(Collected data)
--- START ---

import Mathlib.RingTheory.Length
import Mathlib.Algebra.Module.Torsion.Basic
import Mathlib.LinearAlgebra.FiniteDimensional.Lemmas
import Mathlib.Data.ZMod.Basic
import Mathlib.FieldTheory.Finite.Basic
import HarnessLib

/-!
# Two algebra bricks of the Kato-defect line on `(R≥)ᵖ`: the torsion/index shift of lengths, and
# "a non-trivial involution of `𝔽₂²` is free" (`ker(c − 1) = im(c − 1)`)
# (lead prover bsd-wall-rtt-p2 g10; `--supports stmt-BirchSwinnertonDyer-26074`; route-independent, closes nothing)

HONEST FRAMING. THEOREMS ONLY (no definition, no named fact, no `sorry`); pure commutative / linear algebra; nothing about any
curve is asserted; BSD is not proved by any of this. No route (`Theses`) file is imported.

WHAT. The crux idea card `kato-defect-transport-at-two` (item stmt-BirchSwinnertonDyer-26074, crux `ResidualThetaCountLowerPureAtTwo`,
route `ResidualThetaTransportAtTwo`) names four First lemmas; (L2) `HerbrandCountTwo` is the tree's
`LambdaLowerBound.natCard_quotient_eq_pow_lambdaInvariant_mul_natCard_ker` (p615487) and (L4) `ArchimedeanVacuity` is
`ResidualLayer.archimedeanVacuity`; this file proves the remaining two VERBATIM:

* (L1) `torsionIndexShift` — for a module `M` over a commutative ring `R` and `e ∈ M` annihilated by no non-zero scalar,
  `ℓ_R(M ⧸ Re) = ℓ_R(T) + ℓ_R((M ⧸ T) ⧸ R ē)` with `T = torsion_R M` (in `ℕ∞`): the engine of the card's bookkeeping
  `δ = h̄² − t̄ − ord(z̄)` (`R = 𝔽₂⟦T⟧`, `M = 𝐇¹_Iw,S₀(W[2])`, `e` = the residual zeta class). Proved for every commutative ring
  (`length_quotient_span_singleton_eq`, hypothesis `∀ r, r • e = 0 → r = 0`); the card's `[IsDomain R]` form is a specialisation.
* (L3) `nontrivialInvolutionIsFree` — for a `2`-dimensional `𝔽₂`-vector space `V` and a linear involution `c ≠ 1`:
  `ker(c − 1) = range(c − 1)` (both are lines: `(c − 1)² = c² − 2c + 1 = 2(1 − c) = 0` over `𝔽₂`, so `range ≤ ker`, and
  rank–nullity). This is the freeness of `W[2] ≅ 𝔽₂[C₂]` under a complex conjugation when `Δ_W < 0`, whence all Tate
  cohomology of `⟨c⟩` on `W[2]` vanishes (the card's replacement for `cd₂ = 2` at `p = 2`).

References: [SerreGaloisCohomology1997] I.§2 (cohomology of cyclic groups; free modules are cohomologically trivial);
[Matsuno2008] Lemma 2.5; Kim–Lee–Ponsinet arXiv:1909.01764 Prop. 4.10 / §6 (the δ bookkeeping; cited in the card, not used here).
-/

set_option autoImplicit false
-- D-0017: single-problem summit, so `Summit.BirchSwinnertonDyer.BirchSwinnertonDyer.…` repeats a namespace BY DESIGN.
set_option linter.dupNamespace false

namespace Summit.BirchSwinnertonDyer.BirchSwinnertonDyer.Theorems.KatoDefectTransport

universe u v

/-! ## §1. (L1) The torsion / index shift of lengths -/

section TorsionIndexShift

variable {R : Type u} [CommRing R] {M : Type v} [AddCommGroup M] [Module R M]

/-- An element annihilated by no non-zero scalar meets the torsion submodule trivially: if `r • e` is torsion then
`r • e = 0`. (For `s ∈ R⁰` with `s • (r • e) = 0` we get `(s * r) • e = 0`, so `s * r = 0`, so `r = 0`.) [folklore] -/
theorem smul_eq_zero_of_smul_mem_torsion {e : M} (he : ∀ r : R, r • e = 0 → r = 0) {r : R}
    (hr : r • e ∈ Submodule.torsion R M) : r • e = 0 := by
  obtain ⟨s, hs⟩ := (Submodule.mem_torsion_iff (r • e)).mp hr
  have hsr : ((s : R) * r) • e = 0 := by rw [mul_smul]; exact hs
  have h0 : (s : R) * r = 0 := he _ hsr
  have hr0 : r = 0 := (mem_nonZeroDivisors_iff_right.mp s.2) r (by rwa [mul_comm] at h0)
  rw [hr0, zero_smul]

/-- **Torsion / index shift (general commutative ring).** Let `M` be an `R`-module, `T = torsion_R M` (torsion by
non-zero-divisors) and `e ∈ M` with `r • e = 0 → r = 0`. Then
`ℓ_R(M ⧸ Re) = ℓ_R(T) + ℓ_R((M ⧸ T) ⧸ R ē)` in `ℕ∞`, where `ē` is the image of `e` in `M ⧸ T`: the sequence
`0 → T → M ⧸ Re → (M ⧸ T) ⧸ R ē → 0` is exact (`T ∩ Re = 0` by `smul_eq_zero_of_smul_mem_torsion`) and length is additive
(`Module.length_eq_add_of_exact`). [folklore] -/
theorem length_quotient_span_singleton_eq (e : M) (he : ∀ r : R, r • e = 0 → r = 0) :
    Module.length R (M ⧸ Submodule.span R {e}) =
      Module.length R (Submodule.torsion R M) +
        Module.length R ((M ⧸ Submodule.torsion R M) ⧸
          Submodule.span R {(Submodule.torsion R M).mkQ e}) := by
  set T := Submodule.torsion R M with hT
  set π := T.mkQ with hπ
  -- the two maps of the short exact sequence
  let f : T →ₗ[R] M ⧸ Submodule.span R {e} := (Submodule.span R {e}).mkQ ∘ₗ T.subtype
  have hle : Submodule.span R {e} ≤ Submodule.comap π (Submodule.span R {π e}) := by
    rw [Submodule.span_le]
    intro x hx
    rw [Set.mem_singleton_iff] at hx
    rw [hx, SetLike.mem_coe, Submodule.mem_comap]
    exact Submodule.mem_span_singleton_self _
  let g : M ⧸ Submodule.span R {e} →ₗ[R] (M ⧸ T) ⧸ Submodule.span R {π e} :=
    Submodule.mapQ _ _ π hle
  -- injectivity of `f`: `T ∩ Re = 0`
  have hf : Function.Injective f := by
    refine (injective_iff_map_eq_zero f).mpr fun t ht ↦ ?_
    have ht' : (t : M) ∈ Submodule.span R {e} := by
      simpa only [f, LinearMap.coe_comp, Function.comp_apply, Submodule.coe_subtype, Submodule.mkQ_apply,
        Submodule.Quotient.mk_eq_zero] using ht
    obtain ⟨r, hr⟩ := Submodule.mem_span_singleton.mp ht'
    have hmem : r • e ∈ Submodule.torsion R M := by rw [hr]; exact t.2
    have h0 := smul_eq_zero_of_smul_mem_torsion he hmem
    exact Subtype.ext (by rw [← hr, h0]; rfl)
  -- surjectivity of `g`
  have hg : Function.Surjective g := by
    intro y
    obtain ⟨z, rfl⟩ := Submodule.mkQ_surjective _ y
    obtain ⟨m, rfl⟩ := Submodule.mkQ_surjective _ z
    exact ⟨Submodule.Quotient.mk m, rfl⟩
  -- exactness in the middle
  have hex : Function.Exact f g := by
    intro z
    constructor
    · intro hz
      obtain ⟨m, rfl⟩ := Submodule.mkQ_surjective _ z
      have hz' : π m ∈ Submodule.span R {π e} := by
        simpa only [g, Submodule.mkQ_apply, Submodule.mapQ_apply, Submodule.Quotient.mk_eq_zero] using hz
      obtain ⟨r, hr⟩ := Submodule.mem_span_singleton.mp hz'
      have hmT : m - r • e ∈ T := by
        rw [← Submodule.Quotient.mk_eq_zero, ← Submodule.mkQ_apply, map_sub, map_smul, ← hπ, hr, sub_self]
      refine ⟨⟨m - r • e, hmT⟩, ?_⟩
      simp only [f, LinearMap.coe_comp, Function.comp_apply, Submodule.coe_subtype, Submodule.mkQ_apply]
      rw [Submodule.Quotient.eq]
      refine Submodule.mem_span_singleton.mpr ⟨-r, ?_⟩
      simp [sub_sub_cancel_left, neg_smul]
    · rintro ⟨t, rfl⟩
      simp only [f, g, LinearMap.coe_comp, Function.comp_apply, Submodule.coe_subtype, Submodule.mkQ_apply,
        Submodule.mapQ_apply, Submodule.Quotient.mk_eq_zero]
      have : π (t : M) = 0 := by rw [hπ, Submodule.mkQ_apply, Submodule.Quotient.mk_eq_zero]; exact t.2
      rw [this]
      exact Submodule.zero_mem _
  exact Module.length_eq_add_of_exact f g hf hg hex

/-- **(L1) `TorsionIndexShift`** — First lemma (L1) of the crux idea card `kato-defect-transport-at-two` on item
stmt-BirchSwinnertonDyer-26074, VERBATIM: for a domain `R`, an `R`-module `M` and `e ∈ M` with `r • e = 0 → r = 0`,
`ℓ_R(M ⧸ Re) = ℓ_R(torsion M) + ℓ_R((M ⧸ torsion M) ⧸ R ē)`. Specialisation of `length_quotient_span_singleton_eq`.
[folklore] -/
theorem torsionIndexShift : ∀ (R : Type) [CommRing R] [IsDomain R] (M : Type) [AddCommGroup M] [Module R M] (e : M),
    (∀ r : R, r • e = 0 → r = 0) →
      Module.length R (M ⧸ Submodule.span R {e}) =
        Module.length R (Submodule.torsion R M) +
          Module.length R ((M ⧸ Submodule.torsion R M) ⧸ Submodule.span R {(Submodule.torsion R M).mkQ e}) :=
  fun _ _ _ _ _ _ e he ↦ length_quotient_span_singleton_eq e he

end TorsionIndexShift

/-! ## §2. (L3) A non-trivial involution of `𝔽₂²` is free -/

section Involution

variable {V : Type u} [AddCommGroup V] [Module (ZMod 2) V]

/-- Over `𝔽₂`, `(c − 1)² = 0` for a linear involution `c` (`c² − 2c + 1 = 2(1 − c) = 0`). [folklore] -/
theorem sub_id_comp_sub_id_eq_zero (c : V →ₗ[ZMod 2] V) (hc : c ∘ₗ c = LinearMap.id) :
    (c - LinearMap.id) ∘ₗ (c - LinearMap.id) = 0 := by
  ext x
  have hcc : c (c x) = x := by
    have := LinearMap.congr_fun hc x
    simpa only [LinearMap.coe_comp, Function.comp_apply, LinearMap.id_coe, id_eq] using this
  simp only [LinearMap.coe_comp, Function.comp_apply, LinearMap.sub_apply, LinearMap.id_coe, id_eq, map_sub, hcc,
    LinearMap.zero_apply]
  -- `x - c x - (c x - x) = 2 • (x - c x) = 0`
  have h2 : (x - c x) + (x - c x) = 0 := ZModModule.add_self _
  calc x - c x - (c x - x) = (x - c x) + (x - c x) := by abel
    _ = 0 := h2

/-- **(L3) `NontrivialInvolutionIsFree`** — First lemma (L3) of the crux idea card `kato-defect-transport-at-two` on item
stmt-BirchSwinnertonDyer-26074, VERBATIM: for a `2`-dimensional `𝔽₂`-space `V` and a linear involution `c ≠ 1`,
`ker(c − 1) = range(c − 1)`. Proof: `(c − 1)² = 0` gives `range ≤ ker`; `c ≠ 1` gives `range ≠ 0`; rank–nullity
`dim ker + dim range = 2` then forces `dim ker = dim range = 1`. (Equivalently `V ≅ 𝔽₂[C₂]` is free over `⟨c⟩`, so
`Ĥ^i(⟨c⟩, V) = 0` for all `i`; used with `c` = complex conjugation on `W[2]`, `Δ_W < 0`.)
[cite: SerreGaloisCohomology1997, I §2] -/
theorem nontrivialInvolutionIsFree : ∀ (V : Type) [AddCommGroup V] [Module (ZMod 2) V],
    Module.finrank (ZMod 2) V = 2 → ∀ (c : V →ₗ[ZMod 2] V), c ∘ₗ c = LinearMap.id → c ≠ LinearMap.id →
      LinearMap.ker (c - LinearMap.id) = LinearMap.range (c - LinearMap.id) := by
  intro V _ _ hV c hc hne
  haveI : Module.Finite (ZMod 2) V := Module.finite_of_finrank_eq_succ hV
  set N := c - LinearMap.id with hN
  -- `range N ≤ ker N`
  have hle : LinearMap.range N ≤ LinearMap.ker N := by
    rintro _ ⟨x, rfl⟩
    rw [LinearMap.mem_ker]
    have := LinearMap.congr_fun (sub_id_comp_sub_id_eq_zero c hc) x
    simpa only [LinearMap.coe_comp, Function.comp_apply, LinearMap.zero_apply] using this
  -- `N ≠ 0`
  have hN0 : N ≠ 0 := by
    intro h
    apply hne
    rw [hN, sub_eq_zero] at h
    exact h
  -- rank–nullity
  have hrn : Module.finrank (ZMod 2) (LinearMap.range N) + Module.finrank (ZMod 2) (LinearMap.ker N) = 2 := by
    rw [LinearMap.finrank_range_add_finrank_ker, hV]
  have hr_pos : 0 < Module.finrank (ZMod 2) (LinearMap.range N) := by
    rw [Module.finrank_pos_iff_exists_ne_zero]
    by_contra hall
    push Not at hall
    apply hN0
    ext x
    have := hall ⟨N x, LinearMap.mem_range_self N x⟩
    simpa using this
  have hrk : Module.finrank (ZMod 2) (LinearMap.range N) ≤ Module.finrank (ZMod 2) (LinearMap.ker N) :=
    Submodule.finrank_mono hle
  symm
  apply Submodule.eq_of_le_of_finrank_eq hle
  omega

end Involution

end Summit.BirchSwinnertonDyer.BirchSwinnertonDyer.Theorems.KatoDefectTransport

--- END ---

What the exercise asks
How many lines in the records hold the string "hall"? Answer with only that number.

The completed task
3